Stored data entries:

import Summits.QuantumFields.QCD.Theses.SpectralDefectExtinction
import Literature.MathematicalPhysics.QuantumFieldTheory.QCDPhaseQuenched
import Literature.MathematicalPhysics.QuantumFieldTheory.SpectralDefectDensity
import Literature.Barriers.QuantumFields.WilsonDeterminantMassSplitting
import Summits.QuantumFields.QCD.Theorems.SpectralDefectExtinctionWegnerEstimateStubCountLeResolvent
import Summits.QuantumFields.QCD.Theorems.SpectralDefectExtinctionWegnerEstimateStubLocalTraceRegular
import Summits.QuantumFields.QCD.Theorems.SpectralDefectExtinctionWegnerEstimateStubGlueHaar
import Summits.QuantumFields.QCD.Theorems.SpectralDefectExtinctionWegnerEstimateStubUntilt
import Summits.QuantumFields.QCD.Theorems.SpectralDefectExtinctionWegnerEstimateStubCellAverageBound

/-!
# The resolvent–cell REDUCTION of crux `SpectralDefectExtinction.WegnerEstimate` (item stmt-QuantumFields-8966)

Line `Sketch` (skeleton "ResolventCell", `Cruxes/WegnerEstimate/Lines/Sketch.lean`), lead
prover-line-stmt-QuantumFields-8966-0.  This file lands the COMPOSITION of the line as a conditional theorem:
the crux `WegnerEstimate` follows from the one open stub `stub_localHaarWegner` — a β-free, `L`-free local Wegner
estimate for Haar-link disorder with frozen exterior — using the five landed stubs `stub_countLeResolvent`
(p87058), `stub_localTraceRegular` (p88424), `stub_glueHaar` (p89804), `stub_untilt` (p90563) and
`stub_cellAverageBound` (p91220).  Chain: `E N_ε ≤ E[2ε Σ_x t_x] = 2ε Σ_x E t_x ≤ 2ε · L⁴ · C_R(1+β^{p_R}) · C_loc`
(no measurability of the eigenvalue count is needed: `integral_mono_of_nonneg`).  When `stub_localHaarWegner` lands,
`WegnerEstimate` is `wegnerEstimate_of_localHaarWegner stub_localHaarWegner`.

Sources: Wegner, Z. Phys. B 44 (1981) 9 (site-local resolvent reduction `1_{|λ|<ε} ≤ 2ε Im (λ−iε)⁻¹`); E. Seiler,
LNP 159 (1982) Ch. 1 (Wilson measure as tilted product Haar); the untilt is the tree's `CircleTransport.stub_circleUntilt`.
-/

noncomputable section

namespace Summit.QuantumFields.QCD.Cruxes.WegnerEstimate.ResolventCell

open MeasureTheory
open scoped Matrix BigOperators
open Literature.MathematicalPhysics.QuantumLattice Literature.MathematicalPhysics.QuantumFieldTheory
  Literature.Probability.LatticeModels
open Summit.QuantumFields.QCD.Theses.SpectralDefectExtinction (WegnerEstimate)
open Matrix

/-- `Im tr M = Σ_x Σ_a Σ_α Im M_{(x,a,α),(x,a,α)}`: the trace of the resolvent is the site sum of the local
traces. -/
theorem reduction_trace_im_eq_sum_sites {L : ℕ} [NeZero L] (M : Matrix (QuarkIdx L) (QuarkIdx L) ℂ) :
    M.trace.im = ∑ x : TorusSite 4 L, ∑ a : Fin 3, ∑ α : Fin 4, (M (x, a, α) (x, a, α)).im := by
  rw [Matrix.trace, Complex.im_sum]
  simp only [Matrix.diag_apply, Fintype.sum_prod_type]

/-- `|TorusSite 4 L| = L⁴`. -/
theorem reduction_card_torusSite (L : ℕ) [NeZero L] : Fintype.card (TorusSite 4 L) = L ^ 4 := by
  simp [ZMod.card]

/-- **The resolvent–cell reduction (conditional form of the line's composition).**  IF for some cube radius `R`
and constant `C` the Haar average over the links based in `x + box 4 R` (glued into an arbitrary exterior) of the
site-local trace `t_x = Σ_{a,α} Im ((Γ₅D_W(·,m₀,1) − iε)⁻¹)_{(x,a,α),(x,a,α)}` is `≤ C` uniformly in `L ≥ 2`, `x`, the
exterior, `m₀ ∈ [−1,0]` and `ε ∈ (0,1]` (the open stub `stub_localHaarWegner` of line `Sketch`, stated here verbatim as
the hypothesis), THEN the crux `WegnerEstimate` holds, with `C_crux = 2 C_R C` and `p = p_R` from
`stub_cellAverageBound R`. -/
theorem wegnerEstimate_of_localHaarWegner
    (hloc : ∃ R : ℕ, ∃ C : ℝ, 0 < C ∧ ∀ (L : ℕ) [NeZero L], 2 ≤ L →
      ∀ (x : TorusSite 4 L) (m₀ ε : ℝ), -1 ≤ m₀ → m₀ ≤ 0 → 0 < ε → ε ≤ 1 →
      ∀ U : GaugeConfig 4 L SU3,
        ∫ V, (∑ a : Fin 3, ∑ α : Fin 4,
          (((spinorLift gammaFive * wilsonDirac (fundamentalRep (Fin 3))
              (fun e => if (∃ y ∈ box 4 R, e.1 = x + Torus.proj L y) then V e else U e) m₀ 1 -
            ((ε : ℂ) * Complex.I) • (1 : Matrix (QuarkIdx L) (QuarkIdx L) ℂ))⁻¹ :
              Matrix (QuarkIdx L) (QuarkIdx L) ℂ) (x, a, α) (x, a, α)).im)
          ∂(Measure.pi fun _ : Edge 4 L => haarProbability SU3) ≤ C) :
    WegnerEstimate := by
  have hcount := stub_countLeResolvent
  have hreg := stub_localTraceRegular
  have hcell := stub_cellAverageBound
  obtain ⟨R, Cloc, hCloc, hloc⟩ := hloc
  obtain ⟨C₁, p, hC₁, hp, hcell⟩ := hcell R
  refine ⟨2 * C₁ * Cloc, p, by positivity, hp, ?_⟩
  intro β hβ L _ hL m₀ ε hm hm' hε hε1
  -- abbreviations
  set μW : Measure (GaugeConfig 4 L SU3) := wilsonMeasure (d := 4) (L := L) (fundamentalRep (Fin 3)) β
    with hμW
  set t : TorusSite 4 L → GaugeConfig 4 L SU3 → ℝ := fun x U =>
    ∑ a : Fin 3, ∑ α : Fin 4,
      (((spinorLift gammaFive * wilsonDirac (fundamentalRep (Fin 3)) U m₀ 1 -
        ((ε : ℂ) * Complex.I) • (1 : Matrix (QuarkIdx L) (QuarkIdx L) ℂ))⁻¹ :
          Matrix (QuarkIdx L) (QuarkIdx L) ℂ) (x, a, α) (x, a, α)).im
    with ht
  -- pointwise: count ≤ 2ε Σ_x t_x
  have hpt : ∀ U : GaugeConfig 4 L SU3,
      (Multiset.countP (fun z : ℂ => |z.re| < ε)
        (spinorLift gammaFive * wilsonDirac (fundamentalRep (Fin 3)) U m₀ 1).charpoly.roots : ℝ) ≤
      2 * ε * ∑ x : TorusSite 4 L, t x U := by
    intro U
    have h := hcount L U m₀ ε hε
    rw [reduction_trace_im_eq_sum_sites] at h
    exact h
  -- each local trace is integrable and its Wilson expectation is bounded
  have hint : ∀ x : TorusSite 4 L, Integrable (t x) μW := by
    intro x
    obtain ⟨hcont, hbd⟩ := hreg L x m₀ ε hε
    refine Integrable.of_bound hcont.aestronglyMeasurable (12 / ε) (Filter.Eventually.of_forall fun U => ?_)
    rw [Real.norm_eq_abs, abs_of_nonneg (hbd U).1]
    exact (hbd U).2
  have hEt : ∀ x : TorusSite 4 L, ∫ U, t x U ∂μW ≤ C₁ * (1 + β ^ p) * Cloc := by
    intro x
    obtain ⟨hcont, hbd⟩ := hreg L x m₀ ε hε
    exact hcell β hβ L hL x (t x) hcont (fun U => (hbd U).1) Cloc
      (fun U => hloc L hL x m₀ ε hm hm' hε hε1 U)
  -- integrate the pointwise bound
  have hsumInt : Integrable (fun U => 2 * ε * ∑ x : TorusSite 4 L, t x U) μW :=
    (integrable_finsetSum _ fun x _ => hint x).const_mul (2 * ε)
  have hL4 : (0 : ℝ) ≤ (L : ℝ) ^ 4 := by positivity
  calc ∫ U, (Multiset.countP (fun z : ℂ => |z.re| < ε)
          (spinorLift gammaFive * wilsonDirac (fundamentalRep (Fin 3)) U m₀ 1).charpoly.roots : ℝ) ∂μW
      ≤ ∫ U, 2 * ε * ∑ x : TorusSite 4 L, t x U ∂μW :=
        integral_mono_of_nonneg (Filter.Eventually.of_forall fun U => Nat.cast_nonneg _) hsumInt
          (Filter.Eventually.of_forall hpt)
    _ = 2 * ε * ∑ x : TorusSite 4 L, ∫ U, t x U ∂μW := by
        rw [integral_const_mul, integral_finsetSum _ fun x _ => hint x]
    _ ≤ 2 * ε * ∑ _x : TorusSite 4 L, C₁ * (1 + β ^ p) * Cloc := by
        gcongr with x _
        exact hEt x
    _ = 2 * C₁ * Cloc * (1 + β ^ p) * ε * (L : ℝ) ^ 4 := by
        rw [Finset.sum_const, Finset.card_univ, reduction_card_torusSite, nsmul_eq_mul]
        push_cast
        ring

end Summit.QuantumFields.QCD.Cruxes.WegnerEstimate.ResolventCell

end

▶ **Task**:
Taking the entries from their first line through the line with "E[2ε Σ_x t_x]", inclusive, restate each line word for word and give nothing else.

▶ **Output below**:
import Summits.QuantumFields.QCD.Theses.SpectralDefectExtinction
import Literature.MathematicalPhysics.QuantumFieldTheory.QCDPhaseQuenched
import Literature.MathematicalPhysics.QuantumFieldTheory.SpectralDefectDensity
import Literature.Barriers.QuantumFields.WilsonDeterminantMassSplitting
import Summits.QuantumFields.QCD.Theorems.SpectralDefectExtinctionWegnerEstimateStubCountLeResolvent
import Summits.QuantumFields.QCD.Theorems.SpectralDefectExtinctionWegnerEstimateStubLocalTraceRegular
import Summits.QuantumFields.QCD.Theorems.SpectralDefectExtinctionWegnerEstimateStubGlueHaar
import Summits.QuantumFields.QCD.Theorems.SpectralDefectExtinctionWegnerEstimateStubUntilt
import Summits.QuantumFields.QCD.Theorems.SpectralDefectExtinctionWegnerEstimateStubCellAverageBound

/-!
# The resolvent–cell REDUCTION of crux `SpectralDefectExtinction.WegnerEstimate` (item stmt-QuantumFields-8966)

Line `Sketch` (skeleton "ResolventCell", `Cruxes/WegnerEstimate/Lines/Sketch.lean`), lead
prover-line-stmt-QuantumFields-8966-0.  This file lands the COMPOSITION of the line as a conditional theorem:
the crux `WegnerEstimate` follows from the one open stub `stub_localHaarWegner` — a β-free, `L`-free local Wegner
estimate for Haar-link disorder with frozen exterior — using the five landed stubs `stub_countLeResolvent`
(p87058), `stub_localTraceRegular` (p88424), `stub_glueHaar` (p89804), `stub_untilt` (p90563) and
`stub_cellAverageBound` (p91220).  Chain: `E N_ε ≤ E[2ε Σ_x t_x] = 2ε Σ_x E t_x ≤ 2ε · L⁴ · C_R(1+β^{p_R}) · C_loc`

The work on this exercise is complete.